These object variables are straightforward to use, and can take the place of ordinary pointers or references to objects in many places. Let's assume we're building a simulation which allows a computer user to explore a virtual world. The user can navigate through a number of virtual locations, interacting with objects and other users in the current location. This could be part of an system for designing buildings, or simply an interactive game. A class Agent represents a user, and is always associated with a current location. An instance of agent is created in an initial location, so the Agent constructor takes an ObjVar for the Location class.
class Agent {
public:
Agent(ObjVar<Location> InitialLoc)
: CurrentLoc(InitialLoc) {}
void Enter(ObjVar<Location> NewLoc)
{ CurrentLoc = NewLoc; }
ObjVar<Location> GetCurrentLoc
{ return CurrentLoc; }
private
ObjVar<Location> CurrentLoc;
};
Don't forget, while it looks as if whole objects are being passed and assigned
in these Agent member functions, the actual instances of Location are held
as pointers and wrapped by the ObjVar template. We get the convenience
of direct use of variables without having to worry about null pointers
being passed or assigned.
The requirements for a Location are somewhat more complex. A Location needs to keep track of all Agents currently present. These will need to be kept on a list of some sort, and the natural solution would usually be to instantiate a templated list class with pointers to the objects in question. Putting pointers to objects in lists can cause problems with ownership: if these objects are contained in more than one list, which is responsible for deleting these objects?
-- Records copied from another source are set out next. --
import Literature.Geometry.Riemannian.PeriodicFrameMonodromy
import Literature.LinearAlgebra.Matrix.RotationGroupSmoothPath
import HarnessLib

/-!
# A periodic smooth orthonormal frame along a closed curve in an oriented Riemannian 4-manifold

Topic `Literature/Geometry/Riemannian`.  **Along a `C^∞`, regular, `T`-periodic curve `γ` in an
oriented Riemannian `4`-manifold there is a `T`-PERIODIC `C^∞` orthonormal frame `ν₀, …, ν₃` with
`ν₀` the unit tangent** (`exists_periodic_orthonormal_frame`) — i.e. the normal bundle of an
embedded circle in an orientable manifold is trivial, with an explicit smooth periodic
trivialisation (Hirsch, *Differential Topology* (1976), Ch. 4, §4 Thm. 4.2 ff. and §5; this is the
frame from which the tubular neighbourhood `S¹ × D³ → M` of the circle is built by the normal
exponential map, Lee, *Introduction to Riemannian Manifolds* (2018), Thm. 5.25).

Proof.  `PeriodicFrameMonodromy.exists_frame_monodromy` gives a frame on `(-T, 2T)` whose normal
part returns after one period twisted by a smooth `P(s) ∈ SO(3)`.  Untwist: with the smooth path
`B : 1 ↝ P(s₁ - T)ᵀ` in `SO(3)` of `RotationGroupSmoothPath.exists_contDiff_path_SO3` and smooth
transitions `μ, κ`, the matrix `R₀(s) = B(μ s) · P(s₁ - T) · P(σ s - T)ᵀ`, `σ s = s₁ + (s - s₁) κ s`,
is smooth, orthogonal, `= 1` for `s ≤ T/4` and `= P(s - T)ᵀ` for `s ∈ [5T/8, 5T/4)`; the rotated
frame `ν̃ = R₀ ν` then satisfies `ν̃(s + T) = ν̃(s)` for `s` NEAR `0`, and its periodic extension
from `[0, T)` (`toIcoMod`; `periodicExtension_eventuallyEq`) is the required frame.
Everything is proved; no definitions, no named facts.

## References

* M. W. Hirsch, *Differential Topology*, GTM 33 (1976), Ch. 4, §4–§5. [HirschDT1976]
* J. M. Lee, *Introduction to Riemannian Manifolds*, 2nd ed., GTM 176 (2018), Thm. 5.25.
  [LeeRiemannianManifolds2018]
-/

noncomputable section

open Bundle Set Filter Function Module Matrix
open scoped Manifold ContDiff Topology

namespace Literature.Geometry.Riemannian

open Literature.Geometry.Lorentzian Literature.Topology.FourManifolds Literature.LinearAlgebra.Matrix
  Literature.AlgebraicTopology.FundamentalGroup

/-! ### Periodic extension from a fundamental window -/

/-- `t - ⌊t/T⌋ T ∈ [0, T)` (`toIcoDiv`/`toIcoMod` bookkeeping). [folklore] -/
theorem sub_toIcoDiv_zsmul_mem_Ico {T : ℝ} (hT : 0 < T) (t : ℝ) :
    t - toIcoDiv hT 0 t • T ∈ Ico 0 T := by
  have h := toIcoMod_mem_Ico hT 0 t
  rw [← self_sub_toIcoDiv_zsmul, zero_add] at h
  exact h

/-- **Periodic extension is locally a translate.**  Let `F : ℝ → X` satisfy `F (s + T) = F s`
for `s ∈ (-δ, δ)`.  Then near every `t`, the `T`-periodic extension `r ↦ F (r mod T)` (values
taken from `[0, T)`) coincides with the translate `r ↦ F (r - k T)`, `k = ⌊t / T⌋`
(`t - k T ∈ [0, T)`). [folklore] -/
theorem periodicExtension_eventuallyEq {X : Type*} {T δ : ℝ} (hT : 0 < T) (hδ : 0 < δ)
    (F : ℝ → X) (hF : ∀ s ∈ Ioo (-δ) δ, F (s + T) = F s) (t : ℝ) :
    ∀ᶠ r in 𝓝 t, F (toIcoMod hT 0 r) = F (r - toIcoDiv hT 0 t • T) := by
  set k := toIcoDiv hT 0 t with hk
  have hu : t - k • T ∈ Ico 0 T := sub_toIcoDiv_zsmul_mem_Ico hT t
  rcases eq_or_lt_of_le hu.1 with h0 | hpos
  · -- `t = k T`: a seam
    set ε := min δ T with hε
    have hε0 : 0 < ε := lt_min hδ hT
    have hmem : Ioo (t - ε) (t + ε) ∈ 𝓝 t := Ioo_mem_nhds (by linarith) (by linarith)
    filter_upwards [hmem] with r hr
    rcases le_or_gt t r with htr | htr
    · -- right of the seam: `r - kT ∈ [0, ε)`
      have h1 : toIcoMod hT 0 r = r - k • T := by
        rw [toIcoMod_eq_iff hT]
        refine ⟨⟨by linarith, ?_⟩, k, by ring⟩
        have := hr.2; rw [zero_add]; linarith [min_le_right δ T]
      rw [h1]
    · -- left of the seam: `r - kT ∈ (-ε, 0)` and `r mod T = r - kT + T`
      have h1 : toIcoMod hT 0 r = r - k • T + T := by
        rw [toIcoMod_eq_iff hT]
        refine ⟨⟨?_, ?_⟩, k - 1, ?_⟩
        · have := hr.1; linarith [min_le_right δ T]
        · rw [zero_add]; linarith
        · rw [sub_smul, one_smul]; ring
      rw [h1]
      refine hF _ ⟨?_, ?_⟩
      · have := hr.1; linarith [min_le_left δ T]
      · linarith [min_le_left δ T]
  · -- interior point of the window: `r - kT ∈ (0, T)` nearby
    set u := t - k • T with huu
    set ε := min u (T - u) with hε
    have hε0 : 0 < ε := lt_min hpos (by linarith [hu.2])
    have hmem : Ioo (t - ε) (t + ε) ∈ 𝓝 t := Ioo_mem_nhds (by linarith) (by linarith)
    filter_upwards [hmem] with r hr
    have h1 : toIcoMod hT 0 r = r - k • T := by
      rw [toIcoMod_eq_iff hT]
      refine ⟨⟨?_, ?_⟩, k, by ring⟩
      · have := hr.1; linarith [min_le_left u (T - u)]
      · have := hr.2; rw [zero_add]; linarith [min_le_right u (T - u)]
    rw [h1]

/-- A `T`-periodic curve is `kT`-periodic for every integer `k`. [folklore] -/
theorem periodic_zsmul {M : Type*} {γ : ℝ → M} {T : ℝ} (hper : ∀ t, γ (t + T) = γ t) (t : ℝ)
    (k : ℤ) : γ (t + k • T) = γ t := by
  induction k using Int.induction_on generalizing t with
  | zero => simp
  | succ n ih =>
    have h1 : t + ((n : ℤ) + 1) • T = (t + (n : ℤ) • T) + T := by rw [add_smul, one_smul, add_assoc]
    rw [h1, hper, ih]
  | pred n ih =>
    have h1 : t + (-(n : ℤ) - 1) • T = (t - T) + (-(n : ℤ)) • T := by
      rw [sub_smul, one_smul]; ring
    have h2 := hper (t - T)
    rw [sub_add_cancel] at h2
    rw [h1, ih, ← h2]

variable {E : Type*} [NormedAddCommGroup E] [NormedSpace ℝ E]
  {H : Type*} [TopologicalSpace H] {I : ModelWithCorners ℝ E H}
  {M : Type*} [TopologicalSpace M] [ChartedSpace H M] [IsManifold I ∞ M]

omit [IsManifold I ∞ M] in
/-- The velocity of a `T`-periodic curve is `kT`-periodic for every integer `k`. [folklore] -/
theorem velocity_add_zsmul {γ : ℝ → M} {T : ℝ} (hper : ∀ t, γ (t + T) = γ t) (t : ℝ) (k : ℤ) :
    velocity I γ (t + k • T) = velocity I γ t := by
  induction k using Int.induction_on generalizing t with
  | zero => exact frame_congr_arg (I := I) (velocity I γ) (by rw [zero_smul, add_zero])
  | succ n ih =>
    have h1 : t + ((n : ℤ) + 1) • T = (t + (n : ℤ) • T) + T := by rw [add_smul, one_smul, add_assoc]
    rw [h1, velocity_add_period hper, ih]
  | pred n ih =>
    have h1 : t + (-(n : ℤ) - 1) • T = (t - T) + (-(n : ℤ)) • T := by
      rw [sub_smul, one_smul]; ring
    have h2 := velocity_add_period (I := I) hper (t - T)
    rw [sub_add_cancel] at h2
    rw [h1, ih, ← h2]

/-! ### The periodic frame -/

section Frame

variable [FiniteDimensional ℝ E] [CompleteSpace E]
  {cov : CovariantDerivative I E (TangentSpace I : M → Type _)}
  (g : PseudoRiemannianMetric I ∞ E (TangentSpace I : M → Type _))
import Summits.AnomalousDissipation.AnomalousDissipation.Theorems.MarginalStabilityChainBurgersLayerKHStubStrainedD

/-!
# Line `Sketch`, stub `stub_strained` (lead) — part E

part E: `exists_slowFixedPoint` — the strained slow mode as the fixed point of the contraction
`n ↦ S_λ[1 - h J(n)]/(1+|y|)` on `ℝ →ᵇ ℂ` (Volterra solution operator `S_λ`, resolvent correction `J` bounded by the
integration by parts of part C), for `0 < h ≤ h₀` uniformly in `re λ ≥ ℓ`.
-/

set_option linter.dupNamespace false

noncomputable section

open Complex MeasureTheory Filter Topology Set Metric intervalIntegral

namespace Summit.AnomalousDissipation.AnomalousDissipation.Theorems.BurgersLayerKH.Sheet.Strained
import Summits.Ventures.HodgeRepro0.P6AokiQuotientLevel180Data4

/-!
# Aoki's quotient `B_q/(S_q + D_q)` at the level q = 180 — kernel certificate (part 12 of 15 — the rows 116 … 135 of `hℓexpr`)

The kernel-decided fact `hℓexpr` of `level_of_decided` on the rows `116 … 135` of the echelon basis (rows `116 + i`, `i < 20`).
-/

namespace HodgeRepro0.P6AokiQuotient

namespace L180
/-- level 180: the rows `116 + i`, `i < 20`, of the kernel-decided fact `hℓexpr`. -/
theorem fact_hellexpr_6 : ∀ i < 20, ellL.getD (116 + i) [] = lincombList (180 - 1) (List.zip (exprG.getD (116 + i) []) (exprC.getD (116 + i) [])) (genDenseL ++ betaL) := by decide +kernel
end L180

end HodgeRepro0.P6AokiQuotient
import Summits.Parity.GeneralizedHardyLittlewood.Theses.FordMaynardSieveConst01651
import Summits.Parity.GeneralizedHardyLittlewood.Theorems.FordMaynardSieveConst01651SieveConst01651LinePart11
import HarnessLib

/-!
# Route `FordMaynardSieveConst01651` — target item `SieveConst01651` (stmt-Parity-19185), BY NAME

`SieveConst01651 := Literature.NumberTheory.Sieve.FordMaynard.LowerSieveThresholdAt (1651/10000)`: for every
`ν ∈ [0.1651, 1/3)` some `c > 0` is an admissible lower-bound linear-sieve constant at `(γ, θ, ν) = (1/2, 0, ν)` in the
Ford–Maynard framework (arXiv:2407.14368, Theorem 7.3 (a) with the programme's LP-refined cone-data witness `coneCert` at
`ν₀ = 0.1651`; the printed three-line `g` of (8.2 b) reaches only `ν ≥ 0.1663` — rung F-P1 of Parity, D-0061; NOT the summit
Statement, zero summit credit).

The line skeleton `sieve_decomposition` (v21, `linewriter-parity-smallroutes-1`; re-homed as
`…Theorems.FordMaynardSieveConst01651SieveConst01651LineDefs` + `…LinePart01–11`) composes the target from its three registered stubs
(`SieveConst01651_of_v21`), all landed: `stub_signClauseFive` (p834287, hand `fordmaynardsieveco-2` g2/g3: the dimension-5
sign clause of `coneCert` by a kernel-evaluated type checker), `stub_certValuePos` (p837763, hands `fordmaynardsieveco-2` g3/g4:
`0 < V(ν₀, coneCert)` by a log-free Buchstab/Volterra exact-integer certificate evaluated in the kernel), `stub_typeIIRegion`
(p833045, hand `fordmaynardsieveco-3` g0: FM Proposition 7.19 at `P = (1/2, 0, ν)`).  This file is the one-line composition.
Standard axioms only; no `native_decide`.
-/

noncomputable section

namespace Summit.Parity.GeneralizedHardyLittlewood.Theses.FordMaynardSieveConst01651

/-- **The route target `SieveConst01651` (stmt-Parity-19185), by name**: `LowerSieveThresholdAt (1651/10000)` — for every
`ν ∈ [0.1651, 1/3)` there is `c > 0` with `IsLowerSieveConst (1/2) 0 ν c` (Ford–Maynard Theorem 7.3 (a) at `P = (1/2, 0, ν₀)`
with the certified cone-data witness `coneCert`, then monotonicity in `ν`), obtained from the line skeleton's composition
`SieveConst01651_of_stubs`. [cite: FordMaynard2024PrimeSieves, Theorem 7.3 (a), Theorem 2.7 (b), §8.2] -/
theorem sieveConst01651_proof : SieveConst01651 :=
  Summit.Parity.GeneralizedHardyLittlewood.FordMaynardSieveConst01651SieveDecomposition.SieveConst01651_of_stubs

end Summit.Parity.GeneralizedHardyLittlewood.Theses.FordMaynardSieveConst01651

end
The issue with a list of ObjVars is clearer: once an ObjVar is removed from such a list the ObjVar itself is automatically deleted: only if the reference count of the wrapped object consequently becomes zero is the object itself reclaimed. Assuming some standard list accessors on the list template class, here is part of Location's implementation:
class Location {
public:
void AgentEnters(ObjVar<Agent> A)
{ Agents.Add(A); }
void AgentLeaves(ObjVar<Agent> A);
{ Agents.Remove(A); }
private:
List<ObjVar<Agent> > Agents;
};
How do we add and remove agents from this world? We'll make this the responsibility
of an object representing the world as a whole. Here's part of the declaration
of a World class:
class World {
public:
...
ObjVar<Agent> CreateAgent();
void KillAgent(ObjVar<Agent> A);
...
private:
List<ObjVar<Location> > Locations;
List<ObjVar<Agent> > Agents;
ObjVar<Location> InitialLoc;
};
Creating an agent involves declaring an instance of the Agent object variable
type initialised with a new agent and adding her to the world's list of
Agents. The world must remember an initial location in which to create
agents.
ObjVar<Agent> World::CreateAgent()
{
// NB dot syntax!
ASSERT(!InitialLoc.Null());
ObjVar<Agent> A(new Agent(InitialLoc));
InitialLoc->AgentEnters(A);
Agents.Add(A);
return A;
}
Removing an agent is just as simple, but raises issues of visibility. It
is possible that in his travels the Agent has entered into relationships
with other objects. Ideally, we deal with this by managing at some level
each and every association from the agent's point of view. This could be
done using a notification mechanism, or might involve the individual agent
remembering each of these associations. Conversely we can rely on the object
variable itself to defer actual deletion of the Agent object until no more
references exist. This implies that an Agent should enter a 'zombie' state,
which can be checked on access.
void World::RemoveAgent(ObjVar<Agent> A)
{
Agents.Remove(A);
A->GetCurrentLoc()->AgentLeaves(A);
A->Kill();
}
// ... and, in agent.cpp ...
void Agent::Kill()
{
// Set current location to Nul - NB dot syntax!
CurrentLoc.SetNull();
// Set current state to zombie
m_bZombie = true;
}
If this were done using pointers rather than object variables, we would
have no choice but to delete the Agent at this stage. If we had missed
updating some of the objects which might have referenced this Agent, we
would be left in a situation in which future access to the just-deleted
agent would be possible, with all-too-familiar results.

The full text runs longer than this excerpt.